In our study the detection of EVs have been observed among the young neonates with sepsis in winter (44%), spring (40%) summer (30.43%) and autumn (36.63%).

The peak EVs detection was observed in the winter (44%), while the lowest detection was in summer (30.43%) (p=0.5). Ji-Hyun et al. (2015) have described the peak EVs detections was observed in spring season in Jinju, South Korea (39).

At present, there is no specific treatment for enterovirus. To date, an effective specific antiviral drug to preclude HPeV is not available. The intravenous immunoglobulins (IVIGs) is used to treat dilated cardiomyopathy caused by HPeV-1 (8).

In the present survey, low detection of 5% HPeV were found among young infant with sepsis. The remaining 57/100 (57%) of the patients were tested negative for HPeV 1 and EVs. The role of other viruses such as human respiratory syncytial virus RSV, human Enterovirus EV, human adenovirus (HAdV), human cytomegalovirus (CMV), Epstein-Barr virus (EBV), herpes simplex virus (HSV), varicella zoster virus (VZV), and influenza have not been investigated in patients with sepsis, but it requires comprehensive investigation (40).

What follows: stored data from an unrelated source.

import Literature.Probability.RandomPlanarGeometry.SLESlopeFunctionals
import Literature.Probability.RandomPlanarGeometry.SLEMomentSupersolution
import HarnessLib

/-!
# Schramm's scale function `f_κ(w) = ∫₀ʷ (1 + v²)^{-4/κ} dv` of the SLE slope diffusion

Topic `Probability/RandomPlanarGeometry`; real analysis only (two definitions and their calculus).
This is the first, deterministic layer of the proof of the named fact
`Literature.Probability.RandomPlanarGeometry.Schramm2001_slope_dichotomy` (`SchrammLeftPassage.lean`):
O. Schramm, *A percolation formula*, Electron. Comm. Probab. **6** (2001), proof of Thm. 2 —
for the slope `w = x/y` of `g_t(z₀) - W(t)`, in the clock `du = dt/y²`,
"`dw = -dW̃ + 4w du/(w² + 1)` … `h` satisfies `(κ/2) h''(w) + (4w/(w² + 1)) h'(w) = 0` …
`h(w) = (f(w) - f(a))/(f(b) - f(a))`, `f(w) := F₂,₁(1/2, 4/κ, 3/2, -w²) w` … by our assumption
`κ < 8` it follows that `lim_{w → ±∞} f(w) = ± √π Γ((8-κ)/(2κ))/(2 Γ(4/κ))`. In particular, the
limit is finite … Hence, the diffusion process (5) is transient."

Here `f` is taken in its integral form: `schrammScale κ w = ∫₀ʷ (1 + v²)^{-4/κ} dv` (the printed
`w ₂F₁(½, 4/κ; 3/2; -w²)` is this integral, by termwise integration of the binomial series of
`(1 + v²)^{-4/κ}`; that identity and the value of the limit in terms of `Γ` are NOT proved here —
only finiteness of the limit is used downstream). We prove:

* `f' = (1 + w²)^{-4/κ} = rsPow (4/κ)` (`hasDerivAt_schrammScale`), `f ∈ C²`, `f` odd and strictly
  increasing, and **`A f = 0`** for the generator `A F = (κ/2) F'' + (4w/(1+w²)) F'` of the slope
  diffusion (`slopeGen`, `SLESlopeFunctionals.lean`): `slopeGen_schrammScale` — `f` is the SCALE
  FUNCTION of the diffusion (5);
* for `0 < κ < 8`: `(1 + v²)^{-4/κ}` is integrable on `(0, ∞)` (`≤ v^{-8/κ}`, `8/κ > 1`), the
  supremum `schrammScaleSup κ = ∫₀^∞ (1 + v²)^{-4/κ} dv` is positive and finite,
  `-f(∞) < f(w) < f(∞)` for every `w`, and `f(w) → ± f(∞)` as `w → ±∞`
  (`tendsto_schrammScale_atTop`, `tendsto_schrammScale_atBot`) — "the limit is finite".

## References

* O. Schramm, *A percolation formula*, Electron. Comm. Probab. 6 (2001) 115–120, proof of Thm. 2.
* D. Revuz, M. Yor, *Continuous Martingales and Brownian Motion* (1999), Ch. VII, §3 (scale
  function of a one-dimensional diffusion).
-/

noncomputable section

open Set Filter MeasureTheory intervalIntegral
open _root_.Topology
open scoped NNReal

namespace Literature.Probability.RandomPlanarGeometry

/-! ### The scale function and its supremum -/

/-- **Schramm's scale function** `f_κ(w) = ∫₀ʷ (1 + v²)^{-4/κ} dv` of the slope diffusion
`dw = -dW̃ + 4w du/(w² + 1)` (Schramm (2001), proof of Thm. 2: `f(w) := F₂,₁(1/2, 4/κ, 3/2, -w²) w`,
here in integral form; `A f = 0`, `slopeGen_schrammScale`). [cite: Schramm2001Percolation, Thm. 2 (proof)] -/
def schrammScale (κ : ℝ≥0) (w : ℝ) : ℝ :=
  ∫ v in (0 : ℝ)..w, rsPow (4 / κ) v

/-- **`f_κ(+∞) = ∫₀^∞ (1 + v²)^{-4/κ} dv`**, the (finite, for `κ < 8`) limit of the scale function at
`+∞` (Schramm (2001), proof of Thm. 2: "`lim_{w→±∞} f(w) = ± √π Γ((8-κ)/(2κ))/(2Γ(4/κ))` … In
particular, the limit is finite"; the `Γ`-value is not proved here). [cite: Schramm2001Percolation, Thm. 2 (proof)] -/
def schrammScaleSup (κ : ℝ≥0) : ℝ :=
  ∫ v in Ioi (0 : ℝ), rsPow (4 / κ) v

variable (κ : ℝ≥0)

/-- `(1 + w²)^{-β}` is continuous. [folklore] -/
theorem continuous_rsPow (β : ℝ) : Continuous (rsPow β) :=
  (contDiff_rsPow β (n := 0)).continuous

/-- `(1 + w²)^{-β}` is even. [folklore] -/
theorem rsPow_neg_arg (β w : ℝ) : rsPow β (-w) = rsPow β w := by
  rw [rsPow_apply, rsPow_apply, neg_sq]

/-- Unfolding lemma for `schrammScale`. [folklore] -/
theorem schrammScale_apply (w : ℝ) : schrammScale κ w = ∫ v in (0 : ℝ)..w, rsPow (4 / κ) v := rfl

/-- `f(0) = 0`. [folklore] -/
@[simp] theorem schrammScale_zero : schrammScale κ 0 = 0 := by
  rw [schrammScale_apply, integral_same]

/-- **`f' = (1 + w²)^{-4/κ}`** (fundamental theorem of calculus). [cite: Schramm2001Percolation, Thm. 2 (proof)] -/
theorem hasDerivAt_schrammScale (w : ℝ) : HasDerivAt (schrammScale κ) (rsPow (4 / κ) w) w :=
  ((continuous_rsPow (4 / κ)).integral_hasStrictDerivAt 0 w).hasDerivAt

/-- `deriv f = (1 + w²)^{-4/κ}`. [folklore] -/
theorem deriv_schrammScale : deriv (schrammScale κ) = rsPow (4 / κ) :=
  funext fun w ↦ (hasDerivAt_schrammScale κ w).deriv

/-- `f` is differentiable. [folklore] -/
theorem differentiable_schrammScale : Differentiable ℝ (schrammScale κ) := fun w ↦
  (hasDerivAt_schrammScale κ w).differentiableAt

/-- `f` is continuous. [folklore] -/
theorem continuous_schrammScale : Continuous (schrammScale κ) :=
  (differentiable_schrammScale κ).continuous

/-- **`f` is strictly increasing** (`f' > 0`). [cite: Schramm2001Percolation, Thm. 2 (proof)] -/
theorem strictMono_schrammScale : StrictMono (schrammScale κ) :=
  strictMono_of_deriv_pos fun w ↦ by rw [deriv_schrammScale]; exact rsPow_pos _ w

/-- **`f` is odd.** [folklore] -/
theorem schrammScale_neg (w : ℝ) : schrammScale κ (-w) = -schrammScale κ w := by
  rw [schrammScale_apply, schrammScale_apply]
  have h1 : (∫ v in (0 : ℝ)..-w, rsPow (4 / κ) v) = ∫ v in (0 : ℝ)..-w, rsPow (4 / κ) (-v) := by
    refine integral_congr fun v _ ↦ ?_
    exact (rsPow_neg_arg _ v).symm
  rw [h1, intervalIntegral.integral_comp_neg, neg_neg, neg_zero, integral_symm]

/-- `f(w) > 0` for `w > 0`. [folklore] -/
theorem schrammScale_pos {w : ℝ} (hw : 0 < w) : 0 < schrammScale κ w := by
  simpa using strictMono_schrammScale κ hw

/-- `f''(w) = -(8/κ) w (1 + w²)^{-4/κ-1}` (written `-2 (4/κ) w (1 + w²)^{-4/κ-1}`). [folklore] -/
theorem iteratedDeriv_two_schrammScale (w : ℝ) :
    iteratedDeriv 2 (schrammScale κ) w = -2 * (4 / κ) * w * (1 + w ^ 2) ^ (-(4 / (κ : ℝ)) - 1) := by
  rw [iteratedDeriv_succ, iteratedDeriv_one, deriv_schrammScale, deriv_rsPow]

/-- **`f ∈ C²(ℝ)`** (indeed smooth; `C²` is what the Itô step consumes). [folklore] -/
theorem contDiff_two_schrammScale : ContDiff ℝ 2 (schrammScale κ) := by
  rw [show (2 : WithTop ℕ∞) = 1 + 1 from rfl, contDiff_succ_iff_deriv, deriv_schrammScale]
  refine ⟨differentiable_schrammScale κ, fun h ↦ ?_, contDiff_rsPow _⟩
  exact absurd h (by decide)

variable {κ} in
/-- **`A f = 0`: the scale function is harmonic for the generator of the slope diffusion**,
`(κ/2) f'' + (4w/(1 + w²)) f' = (κ/2)(-(8/κ) w (1+w²)^{-4/κ-1}) + 4w (1+w²)^{-4/κ-1} = 0`
(Schramm (2001), proof of Thm. 2: the equation `(κ/2) h'' + (4w/(w²+1)) h' = 0` solved by
`h = (f - f(a))/(f(b) - f(a))`). [cite: Schramm2001Percolation, Thm. 2 (proof)] -/
theorem slopeGen_schrammScale (hκ : 0 < κ) (w : ℝ) : slopeGen κ (schrammScale κ) w = 0 := by
  have hκ0 : (κ : ℝ) ≠ 0 := by exact_mod_cast hκ.ne'
  have hpos : (0 : ℝ) < 1 + w ^ 2 := one_add_sq_pos' w
  rw [slopeGen_apply, iteratedDeriv_two_schrammScale, deriv_schrammScale, rsPow_apply]
  have hsplit : (1 + w ^ 2) ^ (-(4 / (κ : ℝ))) = (1 + w ^ 2) * (1 + w ^ 2) ^ (-(4 / (κ : ℝ)) - 1) := by
    rw [show -(4 / (κ : ℝ)) = 1 + (-(4 / (κ : ℝ)) - 1) by ring, Real.rpow_add hpos, Real.rpow_one]
    ring_nf
  rw [hsplit]
  field_simp
  ring

/-! ### Finiteness of `f(±∞)` for `κ < 8` -/

variable {κ}

/-- `(1 + v²)^{-4/κ} ≤ v^{-8/κ}` for `v > 0`. [folklore] -/
theorem rsPow_le_rpow (hκ : 0 < κ) {v : ℝ} (hv : 0 < v) :
    rsPow (4 / κ) v ≤ v ^ (-(8 / (κ : ℝ))) := by
  have hκ0 : (0 : ℝ) < κ := by exact_mod_cast hκ
  have hβ : 0 ≤ 4 / (κ : ℝ) := by positivity
  rw [rsPow_apply]
  have h1 : (1 + v ^ 2) ^ (-(4 / (κ : ℝ))) ≤ (v ^ 2) ^ (-(4 / (κ : ℝ))) :=
    Real.rpow_le_rpow_of_nonpos (by positivity) (by linarith) (neg_nonpos.2 hβ)
  have h2 : (v ^ 2) ^ (-(4 / (κ : ℝ))) = v ^ (-(8 / (κ : ℝ))) := by
    rw [show (v ^ 2 : ℝ) = v ^ (2 : ℝ) by rw [Real.rpow_two], ← Real.rpow_mul hv.le]
    congr 1
    ring
  rw [← h2]
  exact h1

/-- **`(1 + v²)^{-4/κ}` is integrable on `(0, ∞)` for `0 < κ < 8`** (`8/κ > 1`): Schramm's "by our
assumption `κ < 8` … the limit is finite". [cite: Schramm2001Percolation, Thm. 2 (proof)] -/
theorem integrableOn_rsPow_Ioi (hκ : 0 < κ) (hκ8 : κ < 8) :
    IntegrableOn (rsPow (4 / κ)) (Ioi (0 : ℝ)) := by
  have hκ0 : (0 : ℝ) < κ := by exact_mod_cast hκ
  have hκ8' : (κ : ℝ) < 8 := by exact_mod_cast hκ8
  have hsplit : Ioi (0 : ℝ) = Ioc 0 1 ∪ Ioi 1 := (Ioc_union_Ioi_eq_Ioi zero_le_one).symm
  rw [hsplit]
  refine IntegrableOn.union ?_ ?_
  · exact ((continuous_rsPow _).continuousOn.integrableOn_compact isCompact_Icc).mono_set
      Ioc_subset_Icc_self
  · have hlt : -(8 / (κ : ℝ)) < -1 := by
      rw [neg_lt_neg_iff, lt_div_iff₀ hκ0]; linarith
    refine Integrable.mono' (integrableOn_Ioi_rpow_of_lt hlt zero_lt_one)
      (continuous_rsPow _).aestronglyMeasurable ?_
    refine (ae_restrict_mem measurableSet_Ioi).mono fun v hv ↦ ?_
    have hv0 : 0 < v := zero_lt_one.trans hv
    rw [Real.norm_eq_abs, abs_of_pos (rsPow_pos _ v)]
    exact rsPow_le_rpow hκ hv0

/-- **`f(w) → f(∞)` as `w → +∞`.** [cite: Schramm2001Percolation, Thm. 2 (proof)] -/
theorem tendsto_schrammScale_atTop (hκ : 0 < κ) (hκ8 : κ < 8) :
    Tendsto (schrammScale κ) atTop (𝓝 (schrammScaleSup κ)) :=
  intervalIntegral_tendsto_integral_Ioi 0 (integrableOn_rsPow_Ioi hκ hκ8) tendsto_id

/-- **`f(w) → -f(∞)` as `w → -∞`** (`f` is odd). [cite: Schramm2001Percolation, Thm. 2 (proof)] -/
theorem tendsto_schrammScale_atBot (hκ : 0 < κ) (hκ8 : κ < 8) :
    Tendsto (schrammScale κ) atBot (𝓝 (-schrammScaleSup κ)) := by
  have h := (tendsto_schrammScale_atTop hκ hκ8).comp tendsto_neg_atBot_atTop
  have h' : Tendsto (fun w ↦ -schrammScale κ (-w)) atBot (𝓝 (-schrammScaleSup κ)) := h.neg
  refine h'.congr fun w ↦ ?_
  rw [schrammScale_neg, neg_neg]

/-- `f(∞) - f(w) = ∫_w^∞ (1 + v²)^{-4/κ} dv` for `w ≥ 0`. [folklore] -/
theorem schrammScaleSup_sub_eq (hκ : 0 < κ) (hκ8 : κ < 8) {w : ℝ} (hw : 0 ≤ w) :
    schrammScaleSup κ - schrammScale κ w = ∫ v in Ioi w, rsPow (4 / κ) v := by
  have h := integral_Ioi_sub_Ioi (integrableOn_rsPow_Ioi hκ hκ8) hw
  rw [schrammScaleSup, schrammScale_apply]
  linarith

/-- `∫_w^∞ (1 + v²)^{-4/κ} dv > 0`. [folklore] -/
theorem integral_rsPow_Ioi_pos (hκ : 0 < κ) (hκ8 : κ < 8) {w : ℝ} (hw : 0 ≤ w) :
    0 < ∫ v in Ioi w, rsPow (4 / κ) v := by
  have hint : IntegrableOn (rsPow (4 / κ)) (Ioi w) :=
    (integrableOn_rsPow_Ioi hκ hκ8).mono_set (Ioi_subset_Ioi hw)
  have h1 := integral_Ioi_sub_Ioi hint (le_add_of_nonneg_right zero_le_one : w ≤ w + 1)
  have h2 : 0 < ∫ v in w..(w + 1), rsPow (4 / κ) v :=
    intervalIntegral_pos_of_pos ((continuous_rsPow _).intervalIntegrable _ _)
      (fun v ↦ rsPow_pos _ v) (lt_add_one w)
  have h3 : 0 ≤ ∫ v in Ioi (w + 1), rsPow (4 / κ) v :=
    setIntegral_nonneg measurableSet_Ioi fun v _ ↦ (rsPow_pos _ v).le
  linarith

/-- **`f(∞) > 0`.** [folklore] -/
theorem schrammScaleSup_pos (hκ : 0 < κ) (hκ8 : κ < 8) : 0 < schrammScaleSup κ := by
  have h := schrammScaleSup_sub_eq hκ hκ8 le_rfl
  rw [schrammScale_zero, sub_zero] at h
  rw [h]
  exact integral_rsPow_Ioi_pos hκ hκ8 le_rfl

/-- **`f(w) < f(∞)` for every `w`.** [cite: Schramm2001Percolation, Thm. 2 (proof)] -/
theorem schrammScale_lt_sup (hκ : 0 < κ) (hκ8 : κ < 8) (w : ℝ) :
    schrammScale κ w < schrammScaleSup κ := by
  rcases le_or_gt 0 w with hw | hw
  · have h := schrammScaleSup_sub_eq hκ hκ8 hw
    linarith [integral_rsPow_Ioi_pos hκ hκ8 hw]
  · calc schrammScale κ w < schrammScale κ 0 := strictMono_schrammScale κ hw
      _ = 0 := schrammScale_zero κ
      _ < schrammScaleSup κ := schrammScaleSup_pos hκ hκ8

/-- **`-f(∞) < f(w)` for every `w`.** [cite: Schramm2001Percolation, Thm. 2 (proof)] -/
theorem neg_schrammScaleSup_lt (hκ : 0 < κ) (hκ8 : κ < 8) (w : ℝ) :
    -schrammScaleSup κ < schrammScale κ w := by
  have h := schrammScale_lt_sup hκ hκ8 (-w)
  rw [schrammScale_neg] at h
  linarith

/-- `|f(w)| < f(∞)`. [folklore] -/
theorem abs_schrammScale_lt_sup (hκ : 0 < κ) (hκ8 : κ < 8) (w : ℝ) :
    |schrammScale κ w| < schrammScaleSup κ :=
  abs_lt.2 ⟨neg_schrammScaleSup_lt hκ hκ8 w, schrammScale_lt_sup hκ hκ8 w⟩

/-- `|f(w)| ≤ f(∞)`. [folklore] -/
theorem abs_schrammScale_le_sup (hκ : 0 < κ) (hκ8 : κ < 8) (w : ℝ) :
    |schrammScale κ w| ≤ schrammScaleSup κ :=
  (abs_schrammScale_lt_sup hκ hκ8 w).le

/-- **`f(∞) - f(L₂) → 0` as `L₂ → ∞`**, the form in which the finiteness of `f(∞)` enters the
return estimate (`(f(∞) - f(L₂))/(f(∞) - f(L)) → 0`). [cite: Schramm2001Percolation, Thm. 2 (proof)] -/
theorem tendsto_schrammScaleSup_sub_atTop (hκ : 0 < κ) (hκ8 : κ < 8) :
    Tendsto (fun L ↦ schrammScaleSup κ - schrammScale κ L) atTop (𝓝 0) := by
  have h := (tendsto_schrammScale_atTop hκ hκ8).const_sub (schrammScaleSup κ)
  rwa [sub_self] at h

end Literature.Probability.RandomPlanarGeometry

About 17% of sepsis can be caused by Candida species, with 2% to 3% caused by Aspergillus and others (41). Fungal sepsis can kill at a rate of 40% to 60% (42). The role of fungal sepsis was not evaluated in this study, although needs further investigation.

We could not follow the time course of EV and HPeV 1 detection in patients with sepsis. That was the limitation of this study and requires further investigation.

In conclusion, The results of this survey indicate that the frequency of HPeV1 and EV was 5% and 38% among the patients with sepsis was respectively. HPeV1 and EV are dominant in this region. The screening of HPeV RNA and EV should be implemented in young infants to reduce the use of antibiotics and shorten the duration of hospitalization.